**Saved entries**

########################################

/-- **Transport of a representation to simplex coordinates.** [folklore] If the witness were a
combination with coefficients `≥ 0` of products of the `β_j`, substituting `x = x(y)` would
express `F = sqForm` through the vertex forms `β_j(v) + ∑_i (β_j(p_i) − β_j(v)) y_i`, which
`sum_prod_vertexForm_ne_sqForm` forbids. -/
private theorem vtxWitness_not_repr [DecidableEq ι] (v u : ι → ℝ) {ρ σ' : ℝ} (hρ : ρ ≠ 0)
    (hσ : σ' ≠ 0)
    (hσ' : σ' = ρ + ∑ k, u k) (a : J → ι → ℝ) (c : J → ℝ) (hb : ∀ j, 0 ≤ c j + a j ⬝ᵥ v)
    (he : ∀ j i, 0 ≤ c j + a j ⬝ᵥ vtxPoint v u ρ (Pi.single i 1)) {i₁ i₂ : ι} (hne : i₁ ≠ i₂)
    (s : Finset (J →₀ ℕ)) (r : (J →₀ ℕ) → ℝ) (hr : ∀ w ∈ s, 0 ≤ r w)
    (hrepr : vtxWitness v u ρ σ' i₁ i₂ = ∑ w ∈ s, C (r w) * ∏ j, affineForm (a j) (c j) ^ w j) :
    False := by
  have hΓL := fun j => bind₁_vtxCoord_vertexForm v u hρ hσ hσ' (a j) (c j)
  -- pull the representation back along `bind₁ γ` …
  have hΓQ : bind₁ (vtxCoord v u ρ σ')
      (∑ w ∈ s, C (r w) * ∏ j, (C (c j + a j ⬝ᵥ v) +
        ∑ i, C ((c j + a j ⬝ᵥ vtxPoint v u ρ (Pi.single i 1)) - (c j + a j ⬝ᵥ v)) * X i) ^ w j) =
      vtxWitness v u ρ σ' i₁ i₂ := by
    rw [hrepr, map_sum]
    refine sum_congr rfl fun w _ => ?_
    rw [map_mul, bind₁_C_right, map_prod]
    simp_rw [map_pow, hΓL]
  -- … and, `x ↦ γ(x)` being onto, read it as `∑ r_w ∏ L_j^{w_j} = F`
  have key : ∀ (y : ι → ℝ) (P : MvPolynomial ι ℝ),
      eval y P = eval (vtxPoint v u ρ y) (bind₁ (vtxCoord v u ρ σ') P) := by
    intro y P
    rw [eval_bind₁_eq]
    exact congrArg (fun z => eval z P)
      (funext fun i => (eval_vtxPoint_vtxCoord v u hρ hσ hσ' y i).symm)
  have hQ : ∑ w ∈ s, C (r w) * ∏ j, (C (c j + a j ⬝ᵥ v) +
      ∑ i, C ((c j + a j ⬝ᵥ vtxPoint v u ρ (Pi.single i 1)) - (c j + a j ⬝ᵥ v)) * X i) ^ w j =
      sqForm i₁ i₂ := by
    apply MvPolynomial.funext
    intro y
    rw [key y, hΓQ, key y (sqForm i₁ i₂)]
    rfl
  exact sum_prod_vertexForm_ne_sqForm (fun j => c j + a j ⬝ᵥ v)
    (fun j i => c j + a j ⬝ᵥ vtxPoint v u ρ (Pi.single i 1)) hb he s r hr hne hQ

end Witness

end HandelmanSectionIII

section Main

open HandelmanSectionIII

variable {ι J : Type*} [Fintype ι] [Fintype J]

########################################

**WORK REQUEST**
The required answer is the run of lines above, starting at the line with "eval y P = eval" and ending at the line with "(funext fun i", reproduced exactly with both ends.

**WRITTEN ANSWER**
      eval y P = eval (vtxPoint v u ρ y) (bind₁ (vtxCoord v u ρ σ') P) := by
    intro y P
    rw [eval_bind₁_eq]
    exact congrArg (fun z => eval z P)
      (funext fun i => (eval_vtxPoint_vtxCoord v u hρ hσ hσ' y i).symm)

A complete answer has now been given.